=== ABOUT THIS TASK ===
Word for word, restate the lines from the start of the data down to the line with "are the intervals", both included.
*** DATA FOR PROCESSING Section Begins ***
import Summits.Ventures.PercRepro.ClassSwap

/-!
# PercRepro — ORBIT-2 per interval ⇒ at all weights: mine-2's hierarchy for C-021 (typer-2, gen 6)

`conjectures/C-021.md` states the per-interval inequality `Orbit2` (`2·a₁₃ ≤ c₂`) and records that it implies
the probability form (ii) `2·T·B ≤ P1 + P2 + P3` at all edge weights «by mine-2's hierarchy (per orbit ⇒
multivariate ⇒ all weights)». This file proves that step in Lean:

* **`twoCopy_eq_sum_antipodalPairs`** — the two-copy sum grouped by antipodal pairs: for any `F`,
  `Σ_{ω,ω'} w(ω) w(ω') F(ω, ω') = Σ_{(u, v)} w(v) w(u) · Σ_{x ∈ antipodalPairs u v} F(x.1, x.2)`
  (log-modularity `weight_inf_mul_weight_sup` + `Finset.sum_fiberwise`);
* **`antipodalPairs_eq_empty_of_not_le`** / **`sup_inf_compl_of_le`** — the nonempty fibres are the intervals
  `[v, u]`, `v ≤ u`, i.e. `I = v`, `D = u ⊓ vᶜ` with `I ⊓ D = ⊥` and `I ⊔ D = u`;
* **`pairCount_TB_le_antipodalCount`** / **`intervalCount_le_pairCountSnd`** — the pair counts of a fibre are
  bounded by the interval counts `a₁₃`, `c₂` (injections `x ↦ x.2 ⊓ D` and `A ↦ (I ⊔ (D ⊓ Aᶜ), I ⊔ A)`);
* **`antipodalCount_eq_zero_of_markClasses`** — outside the orbits with `N(I) = 3`, `N(I ⊔ D) = 1` the count
  `a₁₃` vanishes, so `Orbit2All` bounds every interval;
* **`C021Prob_of_C021 : C021 → C021Prob`** — the row's hierarchy step, and
  **`c021_const_one_law3' : T · B ≤ P1 + P2 + P3`** at every `p` from `Orbit2ConstOne_holds` (stamp 82) — a
  second, class-level proof of p5's `c021_const_one_law3`.
-/

namespace PercRepro

open Finset Classical

section TwoCopy

variable {E : Type*} [Fintype E] [DecidableEq E]

/-- The fibre of `x ↦ (x.1 ⊔ x.2, x.1 ⊓ x.2)` over `(u, v)` is `antipodalPairs u v`. -/
theorem filter_joinMeet_eq_antipodalPairs (u v : Config E) :
    (univ.filter fun x : Config E × Config E => (x.1 ⊔ x.2, x.1 ⊓ x.2) = (u, v)) =
      antipodalPairs u v := by
  ext x
  simp only [Finset.mem_filter, Finset.mem_univ, true_and, Prod.mk.injEq, mem_antipodalPairs]
  exact and_comm

/-- **The two-copy sum grouped by antipodal pairs**: `Σ_{ω,ω'} w(ω) w(ω') F(ω, ω') =
Σ_{(u,v)} w(v) w(u) Σ_{x ∈ antipodalPairs u v} F(x.1, x.2)`. -/
theorem twoCopy_eq_sum_antipodalPairs (p : E → ℝ) (F : Config E → Config E → ℝ) :
    ∑ ω : Config E, ∑ ω' : Config E, weight p ω * weight p ω' * F ω ω' =
      ∑ uv : Config E × Config E, weight p uv.2 * weight p uv.1 *
        ∑ x ∈ antipodalPairs uv.1 uv.2, F x.1 x.2 := by
  rw [← Fintype.sum_prod_type']
  rw [← Finset.sum_fiberwise univ (fun x : Config E × Config E => (x.1 ⊔ x.2, x.1 ⊓ x.2))
    (fun x => weight p x.1 * weight p x.2 * F x.1 x.2)]
  refine Finset.sum_congr rfl fun uv _ => ?_
  rw [filter_joinMeet_eq_antipodalPairs, Finset.mul_sum]
  refine Finset.sum_congr rfl fun x hx => ?_
  rw [mem_antipodalPairs] at hx
  rw [weight_inf_mul_weight_sup p x.1 x.2, hx.1, hx.2]

/-- `antipodalPairs u v` is empty unless `v ≤ u`. -/
theorem antipodalPairs_eq_empty_of_not_le {u v : Config E} (h : ¬ v ≤ u) :
    antipodalPairs u v = ∅ := by
  ext x
  constructor
  · intro hx
    rw [mem_antipodalPairs] at hx
    have hle : x.1 ⊓ x.2 ≤ x.1 ⊔ x.2 := inf_le_sup
    rw [hx.1, hx.2] at hle
    exact absurd hle h
  · intro hx
    exact absurd hx (Finset.notMem_empty x)

omit [Fintype E] [DecidableEq E] in
/-- For `v ≤ u`: `v ⊔ (u ⊓ vᶜ) = u`. -/
theorem sup_inf_compl_of_le {u v : Config E} (h : v ≤ u) : v ⊔ (u ⊓ vᶜ) = u := by
  rw [sup_inf_left, sup_compl_eq_top, inf_top_eq, sup_eq_right.mpr h]

omit [Fintype E] [DecidableEq E] in
/-- `v ⊓ (u ⊓ vᶜ) = ⊥`. -/
theorem inf_inf_compl (u v : Config E) : v ⊓ (u ⊓ vᶜ) = ⊥ := by
  rw [inf_left_comm, inf_compl_self, inf_bot_eq]

end TwoCopy

namespace MultiGraph

variable {V E : Type*} (G : MultiGraph V E) [Fintype E] [DecidableEq E]

/-- The antipode of an antipodal pair of `[I, I ⊔ D]` (`I ⊓ D = ⊥`) is `I ⊔ (D ⊓ Aᶜ)` for `A = ω' ⊓ D`. -/
theorem fst_eq_sup_inf_compl_of_mem_antipodalPairs {I D : Config E} (hID : I ⊓ D = ⊥)
    {x : Config E × Config E} (hx : x ∈ antipodalPairs (I ⊔ D) I) :
    x.1 = I ⊔ (D ⊓ (x.2 ⊓ D)ᶜ) := by
  rw [mem_antipodalPairs] at hx
  funext e
  have hxe := congrFun hx.1 e
  have hxe' := congrFun hx.2 e
  have hIDe := congrFun hID e
  simp only [Pi.inf_apply, Pi.sup_apply, Pi.bot_apply, Pi.compl_apply] at hxe hxe' hIDe ⊢
  revert hxe hxe' hIDe
  cases x.1 e <;> cases x.2 e <;> cases I e <;> cases D e <;> decide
*** DATA FOR PROCESSING Section Ends ***
=== SOLUTION TO THE EXERCISE ===
import Summits.Ventures.PercRepro.ClassSwap

/-!
# PercRepro — ORBIT-2 per interval ⇒ at all weights: mine-2's hierarchy for C-021 (typer-2, gen 6)

`conjectures/C-021.md` states the per-interval inequality `Orbit2` (`2·a₁₃ ≤ c₂`) and records that it implies
the probability form (ii) `2·T·B ≤ P1 + P2 + P3` at all edge weights «by mine-2's hierarchy (per orbit ⇒
multivariate ⇒ all weights)». This file proves that step in Lean:

* **`twoCopy_eq_sum_antipodalPairs`** — the two-copy sum grouped by antipodal pairs: for any `F`,
  `Σ_{ω,ω'} w(ω) w(ω') F(ω, ω') = Σ_{(u, v)} w(v) w(u) · Σ_{x ∈ antipodalPairs u v} F(x.1, x.2)`
  (log-modularity `weight_inf_mul_weight_sup` + `Finset.sum_fiberwise`);
* **`antipodalPairs_eq_empty_of_not_le`** / **`sup_inf_compl_of_le`** — the nonempty fibres are the intervals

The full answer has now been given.